• Requirement: Starting at the top of the data and ending with the line that holds "After swapping the", transcribe each line exactly; include both ends.

-=-=-

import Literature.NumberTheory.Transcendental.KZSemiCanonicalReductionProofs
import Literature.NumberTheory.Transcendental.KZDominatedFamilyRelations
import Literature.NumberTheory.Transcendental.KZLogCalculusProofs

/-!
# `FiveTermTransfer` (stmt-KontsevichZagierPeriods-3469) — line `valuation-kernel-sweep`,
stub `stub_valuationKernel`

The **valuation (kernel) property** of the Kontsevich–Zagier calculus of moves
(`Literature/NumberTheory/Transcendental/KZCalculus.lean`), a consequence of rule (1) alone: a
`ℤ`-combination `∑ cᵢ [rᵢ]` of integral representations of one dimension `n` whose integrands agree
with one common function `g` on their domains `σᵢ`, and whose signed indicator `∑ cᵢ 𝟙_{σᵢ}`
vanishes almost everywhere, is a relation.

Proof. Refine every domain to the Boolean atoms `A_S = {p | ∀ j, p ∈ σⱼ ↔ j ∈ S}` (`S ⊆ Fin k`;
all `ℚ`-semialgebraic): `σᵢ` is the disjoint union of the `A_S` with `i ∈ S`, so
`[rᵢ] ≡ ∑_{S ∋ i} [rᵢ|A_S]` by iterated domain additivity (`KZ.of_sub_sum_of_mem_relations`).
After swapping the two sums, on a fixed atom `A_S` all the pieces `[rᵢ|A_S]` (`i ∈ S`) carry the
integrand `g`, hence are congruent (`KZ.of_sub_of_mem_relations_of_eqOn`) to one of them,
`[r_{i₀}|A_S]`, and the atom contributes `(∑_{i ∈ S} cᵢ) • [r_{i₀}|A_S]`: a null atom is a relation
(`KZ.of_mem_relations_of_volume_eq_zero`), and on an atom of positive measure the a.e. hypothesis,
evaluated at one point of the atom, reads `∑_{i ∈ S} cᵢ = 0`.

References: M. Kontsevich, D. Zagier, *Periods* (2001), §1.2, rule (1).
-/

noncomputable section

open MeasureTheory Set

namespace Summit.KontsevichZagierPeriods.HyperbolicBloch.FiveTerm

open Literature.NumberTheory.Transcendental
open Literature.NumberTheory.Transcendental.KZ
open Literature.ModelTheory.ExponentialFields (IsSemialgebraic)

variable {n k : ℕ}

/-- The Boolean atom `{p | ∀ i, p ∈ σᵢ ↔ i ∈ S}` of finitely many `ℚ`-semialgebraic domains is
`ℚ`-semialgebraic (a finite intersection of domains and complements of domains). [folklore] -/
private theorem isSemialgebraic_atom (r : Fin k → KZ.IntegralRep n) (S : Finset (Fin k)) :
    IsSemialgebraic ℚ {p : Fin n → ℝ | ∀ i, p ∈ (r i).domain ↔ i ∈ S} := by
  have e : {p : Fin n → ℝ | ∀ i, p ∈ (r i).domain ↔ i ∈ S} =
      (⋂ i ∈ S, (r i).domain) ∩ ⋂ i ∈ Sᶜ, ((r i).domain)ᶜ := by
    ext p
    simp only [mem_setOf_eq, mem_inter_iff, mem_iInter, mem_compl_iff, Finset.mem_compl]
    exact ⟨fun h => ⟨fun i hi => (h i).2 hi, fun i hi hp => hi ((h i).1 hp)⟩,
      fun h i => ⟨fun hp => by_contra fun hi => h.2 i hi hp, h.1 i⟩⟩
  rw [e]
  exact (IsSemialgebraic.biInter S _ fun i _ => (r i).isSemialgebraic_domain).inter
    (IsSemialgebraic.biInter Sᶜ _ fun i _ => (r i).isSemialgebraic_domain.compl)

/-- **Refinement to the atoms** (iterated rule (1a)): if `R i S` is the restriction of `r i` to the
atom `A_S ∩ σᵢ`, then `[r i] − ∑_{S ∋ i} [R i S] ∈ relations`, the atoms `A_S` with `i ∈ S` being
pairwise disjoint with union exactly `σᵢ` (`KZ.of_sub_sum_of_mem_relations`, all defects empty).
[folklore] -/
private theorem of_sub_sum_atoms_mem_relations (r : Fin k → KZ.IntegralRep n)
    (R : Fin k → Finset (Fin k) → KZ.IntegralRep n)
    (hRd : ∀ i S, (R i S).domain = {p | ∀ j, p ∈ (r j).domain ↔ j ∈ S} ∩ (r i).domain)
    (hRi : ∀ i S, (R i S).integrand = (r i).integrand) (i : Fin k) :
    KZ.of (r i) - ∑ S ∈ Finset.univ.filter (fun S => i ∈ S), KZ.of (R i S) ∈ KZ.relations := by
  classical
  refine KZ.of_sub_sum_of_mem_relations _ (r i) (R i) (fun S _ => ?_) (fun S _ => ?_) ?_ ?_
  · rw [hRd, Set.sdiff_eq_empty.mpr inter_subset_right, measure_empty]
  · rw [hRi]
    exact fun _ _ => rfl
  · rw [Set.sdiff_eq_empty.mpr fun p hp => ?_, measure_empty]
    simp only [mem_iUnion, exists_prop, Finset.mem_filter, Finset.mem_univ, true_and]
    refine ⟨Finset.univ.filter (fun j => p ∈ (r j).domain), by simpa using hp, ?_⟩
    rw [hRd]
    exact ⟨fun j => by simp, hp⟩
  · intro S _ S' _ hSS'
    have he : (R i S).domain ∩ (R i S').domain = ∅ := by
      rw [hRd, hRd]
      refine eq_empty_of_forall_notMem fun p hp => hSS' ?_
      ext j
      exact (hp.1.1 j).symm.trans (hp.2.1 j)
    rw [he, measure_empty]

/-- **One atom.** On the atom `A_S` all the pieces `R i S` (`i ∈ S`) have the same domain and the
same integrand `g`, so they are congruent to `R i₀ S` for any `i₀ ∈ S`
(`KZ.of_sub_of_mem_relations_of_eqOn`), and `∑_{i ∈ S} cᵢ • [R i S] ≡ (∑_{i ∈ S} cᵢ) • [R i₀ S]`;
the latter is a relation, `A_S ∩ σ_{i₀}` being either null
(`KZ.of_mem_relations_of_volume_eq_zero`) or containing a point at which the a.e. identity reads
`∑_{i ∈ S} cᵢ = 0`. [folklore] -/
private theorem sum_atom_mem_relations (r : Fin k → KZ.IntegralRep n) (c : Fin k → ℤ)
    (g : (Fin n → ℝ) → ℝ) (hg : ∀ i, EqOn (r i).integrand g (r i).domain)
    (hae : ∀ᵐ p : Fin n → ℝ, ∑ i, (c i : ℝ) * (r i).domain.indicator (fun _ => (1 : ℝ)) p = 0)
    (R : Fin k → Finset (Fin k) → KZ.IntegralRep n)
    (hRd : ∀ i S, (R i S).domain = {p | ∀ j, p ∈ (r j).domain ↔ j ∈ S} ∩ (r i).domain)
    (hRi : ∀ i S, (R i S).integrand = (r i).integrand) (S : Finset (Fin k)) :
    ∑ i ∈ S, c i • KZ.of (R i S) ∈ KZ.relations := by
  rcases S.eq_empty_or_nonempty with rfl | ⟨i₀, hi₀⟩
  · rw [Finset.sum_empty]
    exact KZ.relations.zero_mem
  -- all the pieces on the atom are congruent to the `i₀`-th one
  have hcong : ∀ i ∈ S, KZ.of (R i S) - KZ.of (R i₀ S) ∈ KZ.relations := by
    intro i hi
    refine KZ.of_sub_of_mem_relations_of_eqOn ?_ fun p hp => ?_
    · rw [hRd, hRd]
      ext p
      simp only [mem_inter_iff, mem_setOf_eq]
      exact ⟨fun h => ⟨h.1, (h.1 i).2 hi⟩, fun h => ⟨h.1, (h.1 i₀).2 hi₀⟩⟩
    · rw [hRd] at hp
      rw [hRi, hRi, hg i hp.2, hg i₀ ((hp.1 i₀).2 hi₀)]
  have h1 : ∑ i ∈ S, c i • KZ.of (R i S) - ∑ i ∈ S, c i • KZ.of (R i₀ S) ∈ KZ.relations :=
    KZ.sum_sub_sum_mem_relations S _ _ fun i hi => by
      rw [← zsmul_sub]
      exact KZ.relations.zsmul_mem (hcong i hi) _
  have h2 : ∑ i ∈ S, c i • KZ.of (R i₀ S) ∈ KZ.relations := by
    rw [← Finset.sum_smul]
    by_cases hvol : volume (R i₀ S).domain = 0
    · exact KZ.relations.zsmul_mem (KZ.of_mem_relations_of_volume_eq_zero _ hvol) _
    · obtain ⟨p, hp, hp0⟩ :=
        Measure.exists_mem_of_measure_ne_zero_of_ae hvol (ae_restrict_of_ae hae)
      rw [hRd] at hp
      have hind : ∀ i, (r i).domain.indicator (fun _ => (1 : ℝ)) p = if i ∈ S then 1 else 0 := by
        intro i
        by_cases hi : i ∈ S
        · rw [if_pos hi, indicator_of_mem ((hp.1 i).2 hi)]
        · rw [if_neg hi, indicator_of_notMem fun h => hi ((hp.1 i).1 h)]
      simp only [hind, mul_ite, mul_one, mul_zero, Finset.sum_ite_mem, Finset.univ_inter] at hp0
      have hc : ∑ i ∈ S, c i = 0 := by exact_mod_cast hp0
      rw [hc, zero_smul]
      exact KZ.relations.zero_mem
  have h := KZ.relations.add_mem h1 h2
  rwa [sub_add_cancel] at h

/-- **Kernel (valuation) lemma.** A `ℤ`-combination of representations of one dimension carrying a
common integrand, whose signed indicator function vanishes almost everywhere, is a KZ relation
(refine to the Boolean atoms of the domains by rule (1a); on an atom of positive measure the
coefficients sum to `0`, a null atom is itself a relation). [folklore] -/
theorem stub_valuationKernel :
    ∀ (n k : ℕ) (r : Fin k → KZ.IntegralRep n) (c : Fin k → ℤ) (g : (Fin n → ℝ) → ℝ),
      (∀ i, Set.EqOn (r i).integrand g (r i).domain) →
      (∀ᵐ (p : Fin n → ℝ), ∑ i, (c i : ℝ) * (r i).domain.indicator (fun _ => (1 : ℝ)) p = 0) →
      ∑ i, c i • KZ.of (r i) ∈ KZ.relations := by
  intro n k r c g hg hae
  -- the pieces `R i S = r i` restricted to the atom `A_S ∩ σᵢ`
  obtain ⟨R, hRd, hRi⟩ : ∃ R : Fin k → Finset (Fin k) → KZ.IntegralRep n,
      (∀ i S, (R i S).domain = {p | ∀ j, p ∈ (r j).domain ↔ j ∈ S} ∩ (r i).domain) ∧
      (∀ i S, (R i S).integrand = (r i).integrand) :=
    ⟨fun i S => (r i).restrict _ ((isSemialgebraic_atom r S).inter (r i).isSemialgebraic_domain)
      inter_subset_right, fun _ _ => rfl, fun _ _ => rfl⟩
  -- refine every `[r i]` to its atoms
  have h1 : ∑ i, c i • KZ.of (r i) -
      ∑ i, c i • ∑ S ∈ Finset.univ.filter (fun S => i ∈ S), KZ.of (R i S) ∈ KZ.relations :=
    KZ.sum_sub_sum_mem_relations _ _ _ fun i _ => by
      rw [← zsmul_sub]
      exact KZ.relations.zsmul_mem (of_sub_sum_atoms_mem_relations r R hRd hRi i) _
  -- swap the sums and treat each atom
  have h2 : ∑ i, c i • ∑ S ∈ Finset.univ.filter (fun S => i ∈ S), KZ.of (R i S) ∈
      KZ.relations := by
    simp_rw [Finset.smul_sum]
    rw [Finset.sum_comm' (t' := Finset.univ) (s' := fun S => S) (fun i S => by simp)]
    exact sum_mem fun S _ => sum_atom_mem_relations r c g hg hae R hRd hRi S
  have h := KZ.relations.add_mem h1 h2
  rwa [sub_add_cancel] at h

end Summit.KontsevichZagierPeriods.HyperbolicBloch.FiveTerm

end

-=-=-

• Solution to the problem:
import Literature.NumberTheory.Transcendental.KZSemiCanonicalReductionProofs
import Literature.NumberTheory.Transcendental.KZDominatedFamilyRelations
import Literature.NumberTheory.Transcendental.KZLogCalculusProofs

/-!
# `FiveTermTransfer` (stmt-KontsevichZagierPeriods-3469) — line `valuation-kernel-sweep`,
stub `stub_valuationKernel`

The **valuation (kernel) property** of the Kontsevich–Zagier calculus of moves
(`Literature/NumberTheory/Transcendental/KZCalculus.lean`), a consequence of rule (1) alone: a
`ℤ`-combination `∑ cᵢ [rᵢ]` of integral representations of one dimension `n` whose integrands agree
with one common function `g` on their domains `σᵢ`, and whose signed indicator `∑ cᵢ 𝟙_{σᵢ}`
vanishes almost everywhere, is a relation.

Proof. Refine every domain to the Boolean atoms `A_S = {p | ∀ j, p ∈ σⱼ ↔ j ∈ S}` (`S ⊆ Fin k`;
all `ℚ`-semialgebraic): `σᵢ` is the disjoint union of the `A_S` with `i ∈ S`, so
`[rᵢ] ≡ ∑_{S ∋ i} [rᵢ|A_S]` by iterated domain additivity (`KZ.of_sub_sum_of_mem_relations`).
After swapping the two sums, on a fixed atom `A_S` all the pieces `[rᵢ|A_S]` (`i ∈ S`) carry the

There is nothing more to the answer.